(The data)
/-! ## §2 ★ The class weight IS a moment generating function (identity selector), and the `MGFForm` packaging -/

/-- **★ F3's DRESSED CLASS WEIGHT IS AN MGF — AT THE IDENTITY SELECTOR, ALL `t`.**  For a Stage-9 tuple `ϑ` with `ϑ.ppSel = ppSelIdOfRecord`, under the
DISPLAYED laws of the residual step weights (`0 ≤ wOfRecord₉ ϑ`, jointly measurable) and measurable `χ_k`, and for a datum with measurable averaging maps:
`classWeightOfDatum₉ ϑ D g₀ os p g k t s = mgf (prodObs (D.scheme g₀) p.K os) (classMeasureOfSlots … (wOfRecord₉ ϑ) p g (boltzmann …) k s) t` — module A's kernel representation at
F3's `dressedSlotsOfDatum₉` (start `e^{t·prodObs}·boltzmann`, `|prodObs| ≤ 1`). [cite: King1986, (3.10) p.656; Balaban1988Convergent, (2.18) p.257; Balaban1989LargeFieldI, (0.3) p.176 (bookkeeping)] -/
theorem classWeightOfDatum₉_eq_mgf_of_ppSelId (ϑ : Stage9Params F N) (hsel : ϑ.ppSel = ppSelIdOfRecord F ϑ.ν ϑ.τ9.M) {p : B12.RunParams} {g : ℕ → ℝ}
    (hw0 : ∀ k s' U V', 0 ≤ wOfRecord₉ F N ϑ p g k s' U V')
    (hwm : ∀ k s', Measurable fun z : GaugeField (F.P p.K) (k + 1) (SU N) × GaugeField (F.P p.K) k (SU N) => wOfRecord₉ F N ϑ p g k s' z.2 z.1)
    (hχm : ∀ k s, Measurable (chiSeqOfRecord F N ϑ.ν ϑ.τ9.M g p.K k s)) (D : FiniteEpsData F (SU N)) (hD : D.AvgMeasurable)
    (g₀ : ℕ → ℝ) (os : List (ULoop F)) (k : ℕ) (t : ℝ) (s : SeqOfRecord F ϑ.ν ϑ.τ9.M g p.K k) :
    classWeightOfDatum₉ F N ϑ D g₀ os p g k t s =
      mgf (T4GenFunBounds.prodObs (D.scheme g₀) p.K os)
        (classMeasureOfSlots F N ϑ.ν ϑ.τ9 (wOfRecord₉ F N ϑ) p g (Missing.boltzmann (F.P p.K) ((g₀ p.K)⁻¹ ^ 2)) k s) t := by
  have hsel' : ∀ (k : ℕ) (s : SeqOfRecord F ϑ.ν ϑ.τ9.M g p.K (k + 1)), ϑ.ppSel p g (k + 1) s = s := fun k s => by
    rw [hsel]; rfl
  exact integral_chi_mul_texpAOfRecordFrom_eq_mgf hsel' hw0 hwm hχm
    (Missing.measurable_boltzmann RegularGaugeGroup.measurable_reTr (F.P p.K) _) (fun U => (Missing.boltzmann_pos (F.P p.K) _ U).le)
    (T4GenFunBounds.measurable_prodObs (D.scheme g₀) (fun K o => D.measurable_avgObs hD K o) p.K os)
    (T4GenFunBounds.abs_prodObs_le_one (D.scheme g₀) (fun K o U => D.abs_avgObs_le_one K o U) p.K os) t (fun _ => rfl) k s

/-- **The `t = 0` face**: the UNDRESSED class weight is the MASS of the class measure. [cite: Balaban1988Convergent, (2.18) p.257 (bookkeeping)] -/
theorem classWeightOfDatum₉_zero_eq_measureReal (ϑ : Stage9Params F N) (hsel : ϑ.ppSel = ppSelIdOfRecord F ϑ.ν ϑ.τ9.M) {p : B12.RunParams} {g : ℕ → ℝ}
    (hw0 : ∀ k s' U V', 0 ≤ wOfRecord₉ F N ϑ p g k s' U V')
    (hwm : ∀ k s', Measurable fun z : GaugeField (F.P p.K) (k + 1) (SU N) × GaugeField (F.P p.K) k (SU N) => wOfRecord₉ F N ϑ p g k s' z.2 z.1)
    (hχm : ∀ k s, Measurable (chiSeqOfRecord F N ϑ.ν ϑ.τ9.M g p.K k s)) (D : FiniteEpsData F (SU N)) (hD : D.AvgMeasurable)
    (g₀ : ℕ → ℝ) (os : List (ULoop F)) (k : ℕ) (s : SeqOfRecord F ϑ.ν ϑ.τ9.M g p.K k) :
    classWeightOfDatum₉ F N ϑ D g₀ os p g k 0 s =
      (classMeasureOfSlots F N ϑ.ν ϑ.τ9 (wOfRecord₉ F N ϑ) p g (Missing.boltzmann (F.P p.K) ((g₀ p.K)⁻¹ ^ 2)) k s).real Set.univ := by
  rw [classWeightOfDatum₉_eq_mgf_of_ppSelId ϑ hsel hw0 hwm hχm D hD g₀ os k 0 s]
  exact mgf_zero'

/-- **★ `MGFForm` FOR F3's DRESSED CLASS WEIGHTS AT THE IDENTITY SELECTOR** — the displayed hypothesis of the N19 vacuum-MGF road, DISCHARGED IN SHAPE for
any reading that decodes its class index into sequences of record: run-indexed keys `pK K, gK K, kK K`, classes `T K : Finset ι`, decoding `e K : ι → SeqOfRecord …`;
observable `prodObs (D.scheme g₀) (pK K).K os` on the original field space, `Bo = 1`, class measures `classMeasureOfSlots …` EXPLICIT. [cite: King1986, (3.10) p.656; Balaban1989LargeFieldI, (0.3) p.176 (bookkeeping)] -/
theorem mgfForm_classWeightOfDatum₉_of_ppSelId {ι : Type*} (ϑ : Stage9Params F N) (hsel : ϑ.ppSel = ppSelIdOfRecord F ϑ.ν ϑ.τ9.M)
    (hw0 : ∀ p g k s' U V', 0 ≤ wOfRecord₉ F N ϑ p g k s' U V') (hw1 : ∀ p g k s' U V', wOfRecord₉ F N ϑ p g k s' U V' ≤ 1)
    (hwm : ∀ (p : B12.RunParams) (g : ℕ → ℝ) k s',
      Measurable fun z : GaugeField (F.P p.K) (k + 1) (SU N) × GaugeField (F.P p.K) k (SU N) => wOfRecord₉ F N ϑ p g k s' z.2 z.1)
    (hχm : ∀ (p : B12.RunParams) (g : ℕ → ℝ) k s, Measurable (chiSeqOfRecord F N ϑ.ν ϑ.τ9.M g p.K k s))
    (D : FiniteEpsData F (SU N)) (hD : D.AvgMeasurable) (g₀ : ℕ → ℝ) (os : List (ULoop F))
    (pK : ℕ → B12.RunParams) (gK : ℕ → ℕ → ℝ) (kK : ℕ → ℕ) (T : ℕ → Finset ι)
    (e : ∀ K, ι → SeqOfRecord F ϑ.ν ϑ.τ9.M (gK K) (pK K).K (kK K)) :
    MGFForm 1 T (fun K => T4GenFunBounds.prodObs (D.scheme g₀) (pK K).K os)
      (fun K τ => classMeasureOfSlots F N ϑ.ν ϑ.τ9 (wOfRecord₉ F N ϑ) (pK K) (gK K) (Missing.boltzmann (F.P (pK K).K) ((g₀ (pK K).K)⁻¹ ^ 2))
        (kK K) (e K τ))
      (fun K t τ => classWeightOfDatum₉ F N ϑ D g₀ os (pK K) (gK K) (kK K) t (e K τ)) where
  nonneg := zero_le_one
  meas K := T4GenFunBounds.measurable_prodObs (D.scheme g₀) (fun K o => D.measurable_avgObs hD K o) (pK K).K os
  bound K ω := T4GenFunBounds.abs_prodObs_le_one (D.scheme g₀) (fun K o U => D.abs_avgObs_le_one K o U) (pK K).K os ω
  finite K τ _ := isFiniteMeasure_classMeasure_dressedSlotsOfDatum₉ ϑ (hw1 _ _) (hwm _ _) (hχm _ _) g₀ (kK K) (e K τ)
  repr K t τ _ := classWeightOfDatum₉_eq_mgf_of_ppSelId ϑ hsel (hw0 _ _) (hwm _ _) (hχm _ _) D hD g₀ os (kK K) t (e K τ)

/-! ## §3 The displayed laws discharged from NODE 00's rows; the K0′ witness `θ₀` -/

/-- `0 ≤ wOfRecord₉ ϑ` from a non-negative residual fluctuation factor `ϑ.ζ` (`Record9InhabitedSU1.wOfRecord_nonneg`). [cite: Balaban1988Convergent, (3.2)–(3.5) p.265, (3.16) p.268 (bookkeeping)] -/
theorem wOfRecord₉_nonneg (ϑ : Stage9Params F N) (hζ0 : ∀ p g k s Pl Ql RS U V', 0 ≤ ϑ.ζ p g k s Pl Ql RS U V') (p : B12.RunParams) (g : ℕ → ℝ)
    (k : ℕ) (s' : SeqOfRecord F ϑ.ν ϑ.τ9.M g p.K (k + 1)) (U : GaugeField (F.P p.K) k (SU N)) (V' : GaugeField (F.P p.K) (k + 1) (SU N)) :
    0 ≤ wOfRecord₉ F N ϑ p g k s' U V' :=
  wOfRecord_nonneg F N ϑ.ν ϑ.τ9.M p g k ϑ.A₁ hζ0 s' U V'

/-- `wOfRecord₉ ϑ ≤ 1` from the displayed ζ-size law `IsZetaAbsLeOne` (`abs_wOfRecord_le_one`). [cite: Balaban1988Convergent, (3.2)–(3.3) p.265 (bookkeeping)] -/
theorem wOfRecord₉_le_one (ϑ : Stage9Params F N) (hζ1 : IsZetaAbsLeOne F N ϑ.ν ϑ.τ9.M ϑ.ζ) (p : B12.RunParams) (g : ℕ → ℝ) (k : ℕ)
    (s' : SeqOfRecord F ϑ.ν ϑ.τ9.M g p.K (k + 1)) (U : GaugeField (F.P p.K) k (SU N)) (V' : GaugeField (F.P p.K) (k + 1) (SU N)) :
    wOfRecord₉ F N ϑ p g k s' U V' ≤ 1 :=
  (le_abs_self _).trans (abs_wOfRecord_le_one F N ϑ.ν ϑ.τ9.M ϑ.A₁ hζ1 p g k s' U V')

/-- **★ THE MGF IDENTITY WITH THE LAWS DISCHARGED FROM (H-U) ∕ (H-ζ) ∕ `0 ≤ ζ`**: identity selector, local backgrounds measurable (`LocalBgMeasurable`, K0′ row (H-U)),
residual fluctuation factor jointly measurable and non-negative. [cite: King1986, (3.10) p.656; Balaban1988Convergent, (2.18) p.257, (3.16) p.268 (bookkeeping)] -/
theorem classWeightOfDatum₉_eq_mgf_of_localBg (ϑ : Stage9Params F N) (hsel : ϑ.ppSel = ppSelIdOfRecord F ϑ.ν ϑ.τ9.M)
    (hU : LocalBgMeasurable F N ϑ.ν) (hζm : ZetaMeasurable F N ϑ.ζ) (hζ0 : ∀ p g k s Pl Ql RS U V', 0 ≤ ϑ.ζ p g k s Pl Ql RS U V')
    (D : FiniteEpsData F (SU N)) (hD : D.AvgMeasurable) (g₀ : ℕ → ℝ) (os : List (ULoop F)) (p : B12.RunParams) (g : ℕ → ℝ) (k : ℕ) (t : ℝ)
    (s : SeqOfRecord F ϑ.ν ϑ.τ9.M g p.K k) :
    classWeightOfDatum₉ F N ϑ D g₀ os p g k t s =
      mgf (T4GenFunBounds.prodObs (D.scheme g₀) p.K os)
        (classMeasureOfSlots F N ϑ.ν ϑ.τ9 (wOfRecord₉ F N ϑ) p g (Missing.boltzmann (F.P p.K) ((g₀ p.K)⁻¹ ^ 2)) k s) t :=
  classWeightOfDatum₉_eq_mgf_of_ppSelId ϑ hsel (wOfRecord₉_nonneg ϑ hζ0 p g)
    (fun k s' => measurable_wOfRecord_of_localBg hU ϑ.τ9.M ϑ.A₁ hζm p g k s')
    (fun k s => measurable_chiSeqOfRecord_of_localBg hU ϑ.τ9.M g p.K k s) D hD g₀ os k t s

/-- **★ `MGFForm` with the laws discharged from (H-U) ∕ (H-ζ) ∕ `0 ≤ ζ` ∕ `IsZetaAbsLeOne`.** [cite: King1986, (3.10) p.656; Balaban1989LargeFieldI, (0.3) p.176 (bookkeeping)] -/
theorem mgfForm_classWeightOfDatum₉_of_localBg {ι : Type*} (ϑ : Stage9Params F N) (hsel : ϑ.ppSel = ppSelIdOfRecord F ϑ.ν ϑ.τ9.M)
    (hU : LocalBgMeasurable F N ϑ.ν) (hζm : ZetaMeasurable F N ϑ.ζ) (hζ0 : ∀ p g k s Pl Ql RS U V', 0 ≤ ϑ.ζ p g k s Pl Ql RS U V')
    (hζ1 : IsZetaAbsLeOne F N ϑ.ν ϑ.τ9.M ϑ.ζ) (D : FiniteEpsData F (SU N)) (hD : D.AvgMeasurable) (g₀ : ℕ → ℝ) (os : List (ULoop F))
    (pK : ℕ → B12.RunParams) (gK : ℕ → ℕ → ℝ) (kK : ℕ → ℕ) (T : ℕ → Finset ι)
    (e : ∀ K, ι → SeqOfRecord F ϑ.ν ϑ.τ9.M (gK K) (pK K).K (kK K)) :
    MGFForm 1 T (fun K => T4GenFunBounds.prodObs (D.scheme g₀) (pK K).K os)
      (fun K τ => classMeasureOfSlots F N ϑ.ν ϑ.τ9 (wOfRecord₉ F N ϑ) (pK K) (gK K) (Missing.boltzmann (F.P (pK K).K) ((g₀ (pK K).K)⁻¹ ^ 2))
        (kK K) (e K τ))
      (fun K t τ => classWeightOfDatum₉ F N ϑ D g₀ os (pK K) (gK K) (kK K) t (e K τ)) :=
  mgfForm_classWeightOfDatum₉_of_ppSelId ϑ hsel (wOfRecord₉_nonneg ϑ hζ0) (wOfRecord₉_le_one ϑ hζ1)
    (fun p g k s' => measurable_wOfRecord_of_localBg hU ϑ.τ9.M ϑ.A₁ hζm p g k s')
    (fun p g k s => measurable_chiSeqOfRecord_of_localBg hU ϑ.τ9.M g p.K k s) D hD g₀ os pK gK kK T e

/-- **★ AT THE K0′ WITNESS `θ₀`** (`theta12OfRecord F N (zeta316OfRecord F N numerics7OfRecord₁₂ 1 1) Rz Zt`, any `Rz`, `Zt`): identity selector by
`theta12OfRecord_ppSel` (`rfl`), ζ-laws by K0b (`zeta316OfRecord_nonneg`, `zetaMeasurable_zeta316OfRecord_of_localBg`) — ONE displayed hypothesis left, (H-U).
The Stage-9 part of `θ₀` supplies the steps; F3's ₁₂ record objects are these at `θ.toStage9Params` (`DressedSlotsOfRecord12`). [cite: King1986, (3.10) p.656; Balaban1988Convergent, (2.18) p.257 (bookkeeping)] -/
theorem classWeightOfDatum₉_eq_mgf_theta12OfRecord (hU : LocalBgMeasurable F N numerics7OfRecord₁₂)
    (Rz : (K : ℕ) → Sect2.Residual (F.P K) (MatA N)) (Zt : (K : ℕ) → TkResidualW F N (FluctV N) K)
    (D : FiniteEpsData F (SU N)) (hD : D.AvgMeasurable) (g₀ : ℕ → ℝ) (os : List (ULoop F)) (p : B12.RunParams) (g : ℕ → ℝ) (k : ℕ) (t : ℝ)
    (s : SeqOfRecord F numerics7OfRecord₁₂ 1 g p.K k) :
    classWeightOfDatum₉ F N (theta12OfRecord F N (zeta316OfRecord F N numerics7OfRecord₁₂ 1 1) Rz Zt).toStage9Params D g₀ os p g k t s =
      mgf (T4GenFunBounds.prodObs (D.scheme g₀) p.K os)
        (classMeasureOfSlots F N numerics7OfRecord₁₂ (theta12OfRecord F N (zeta316OfRecord F N numerics7OfRecord₁₂ 1 1) Rz Zt).τ9
          (wOfRecord₉ F N (theta12OfRecord F N (zeta316OfRecord F N numerics7OfRecord₁₂ 1 1) Rz Zt).toStage9Params) p g
          (Missing.boltzmann (F.P p.K) ((g₀ p.K)⁻¹ ^ 2)) k s) t :=
  classWeightOfDatum₉_eq_mgf_of_localBg _ (theta12OfRecord_ppSel F N _ Rz Zt) hU
    (zetaMeasurable_zeta316OfRecord_of_localBg hU 1 1) (zeta316OfRecord_nonneg 1) D hD g₀ os p g k t s

/-- **★ `MGFForm` AT THE K0′ WITNESS `θ₀`** — under (H-U) alone. [cite: King1986, (3.10) p.656; Balaban1989LargeFieldI, (0.3) p.176 (bookkeeping)] -/
theorem mgfForm_classWeightOfDatum₉_theta12OfRecord {ι : Type*} (hU : LocalBgMeasurable F N numerics7OfRecord₁₂)
    (Rz : (K : ℕ) → Sect2.Residual (F.P K) (MatA N)) (Zt : (K : ℕ) → TkResidualW F N (FluctV N) K)
    (D : FiniteEpsData F (SU N)) (hD : D.AvgMeasurable) (g₀ : ℕ → ℝ) (os : List (ULoop F))
    (pK : ℕ → B12.RunParams) (gK : ℕ → ℕ → ℝ) (kK : ℕ → ℕ) (T : ℕ → Finset ι)
    (e : ∀ K, ι → SeqOfRecord F numerics7OfRecord₁₂ 1 (gK K) (pK K).K (kK K)) :
    MGFForm 1 T (fun K => T4GenFunBounds.prodObs (D.scheme g₀) (pK K).K os)
      (fun K τ => classMeasureOfSlots F N numerics7OfRecord₁₂ (theta12OfRecord F N (zeta316OfRecord F N numerics7OfRecord₁₂ 1 1) Rz Zt).τ9
        (wOfRecord₉ F N (theta12OfRecord F N (zeta316OfRecord F N numerics7OfRecord₁₂ 1 1) Rz Zt).toStage9Params) (pK K) (gK K)
        (Missing.boltzmann (F.P (pK K).K) ((g₀ (pK K).K)⁻¹ ^ 2)) (kK K) (e K τ))
      (fun K t τ => classWeightOfDatum₉ F N (theta12OfRecord F N (zeta316OfRecord F N numerics7OfRecord₁₂ 1 1) Rz Zt).toStage9Params D g₀ os
        (pK K) (gK K) (kK K) t (e K τ)) :=
  mgfForm_classWeightOfDatum₉_of_localBg _ (theta12OfRecord_ppSel F N _ Rz Zt) hU (zetaMeasurable_zeta316OfRecord_of_localBg hU 1 1)
    (zeta316OfRecord_nonneg 1) (isZetaAbsLeOne_zeta316OfRecord (A₁ := 1)) D hD g₀ os pK gK kK T e

/-! ## §4 The Kernel bridge for the generic chain files -/

/-- **THE SLOT MEASURES OF F3's DRESSED TOWER ARE A MATHLIB `Kernel`** (module A's `slotMeasure` at `wOfRecord₉ ϑ` and the Boltzmann reference start IS the
coercion of a kernel — `measurable_slotMeasure`; its level-0 value is the measure-valued START `ofReal(e^{−A(U)∕g₀²}) • δ_U` by `slotMeasure_zero`): the `K n s`
of dag-n19-e's `…N19MGFFormKernelChainMeasureStart` hypotheses, for readers who prefer the abstract chain lemmas. [cite: Balaban1988Convergent, (2.18) p.257 (bookkeeping)] -/
theorem exists_kernel_eq_slotMeasure (ϑ : Stage9Params F N) {p : B12.RunParams} {g : ℕ → ℝ}
    (hwm : ∀ k s', Measurable fun z : GaugeField (F.P p.K) (k + 1) (SU N) × GaugeField (F.P p.K) k (SU N) => wOfRecord₉ F N ϑ p g k s' z.2 z.1)
    (hχm : ∀ k s, Measurable (chiSeqOfRecord F N ϑ.ν ϑ.τ9.M g p.K k s)) (g₀ : ℕ → ℝ) (k : ℕ) (s : SeqOfRecord F ϑ.ν ϑ.τ9.M g p.K k) :
    ∃ κ : Kernel (GaugeField (F.P p.K) k (SU N)) (GaugeField (F.P p.K) 0 (SU N)),
      ∀ V, κ V = slotMeasure F N ϑ.ν ϑ.τ9 (wOfRecord₉ F N ϑ) p g (Missing.boltzmann (F.P p.K) ((g₀ p.K)⁻¹ ^ 2)) k s V :=
  ⟨⟨slotMeasure F N ϑ.ν ϑ.τ9 (wOfRecord₉ F N ϑ) p g (Missing.boltzmann (F.P p.K) ((g₀ p.K)⁻¹ ^ 2)) k s,
      measurable_slotMeasure hwm hχm (Missing.measurable_boltzmann RegularGaugeGroup.measurable_reTr (F.P p.K) _) k s⟩,
    fun _ => rfl⟩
(End The data)
Description of the task
Would you quote everything above from the line containing "(fun K τ => classMeasureOfSlots F N numerics7OfRecord₁₂" down to the line containing "theorem exists_kernel_eq_slotMeasure (ϑ"? Include both of those lines and nothing else.

Answer space
      (fun K τ => classMeasureOfSlots F N numerics7OfRecord₁₂ (theta12OfRecord F N (zeta316OfRecord F N numerics7OfRecord₁₂ 1 1) Rz Zt).τ9
        (wOfRecord₉ F N (theta12OfRecord F N (zeta316OfRecord F N numerics7OfRecord₁₂ 1 1) Rz Zt).toStage9Params) (pK K) (gK K)
        (Missing.boltzmann (F.P (pK K).K) ((g₀ (pK K).K)⁻¹ ^ 2)) (kK K) (e K τ))
      (fun K t τ => classWeightOfDatum₉ F N (theta12OfRecord F N (zeta316OfRecord F N numerics7OfRecord₁₂ 1 1) Rz Zt).toStage9Params D g₀ os
        (pK K) (gK K) (kK K) t (e K τ)) :=
  mgfForm_classWeightOfDatum₉_of_localBg _ (theta12OfRecord_ppSel F N _ Rz Zt) hU (zetaMeasurable_zeta316OfRecord_of_localBg hU 1 1)
    (zeta316OfRecord_nonneg 1) (isZetaAbsLeOne_zeta316OfRecord (A₁ := 1)) D hD g₀ os pK gK kK T e

/-! ## §4 The Kernel bridge for the generic chain files -/

/-- **THE SLOT MEASURES OF F3's DRESSED TOWER ARE A MATHLIB `Kernel`** (module A's `slotMeasure` at `wOfRecord₉ ϑ` and the Boltzmann reference start IS the
coercion of a kernel — `measurable_slotMeasure`; its level-0 value is the measure-valued START `ofReal(e^{−A(U)∕g₀²}) • δ_U` by `slotMeasure_zero`): the `K n s`
of dag-n19-e's `…N19MGFFormKernelChainMeasureStart` hypotheses, for readers who prefer the abstract chain lemmas. [cite: Balaban1988Convergent, (2.18) p.257 (bookkeeping)] -/
theorem exists_kernel_eq_slotMeasure (ϑ : Stage9Params F N) {p : B12.RunParams} {g : ℕ → ℝ}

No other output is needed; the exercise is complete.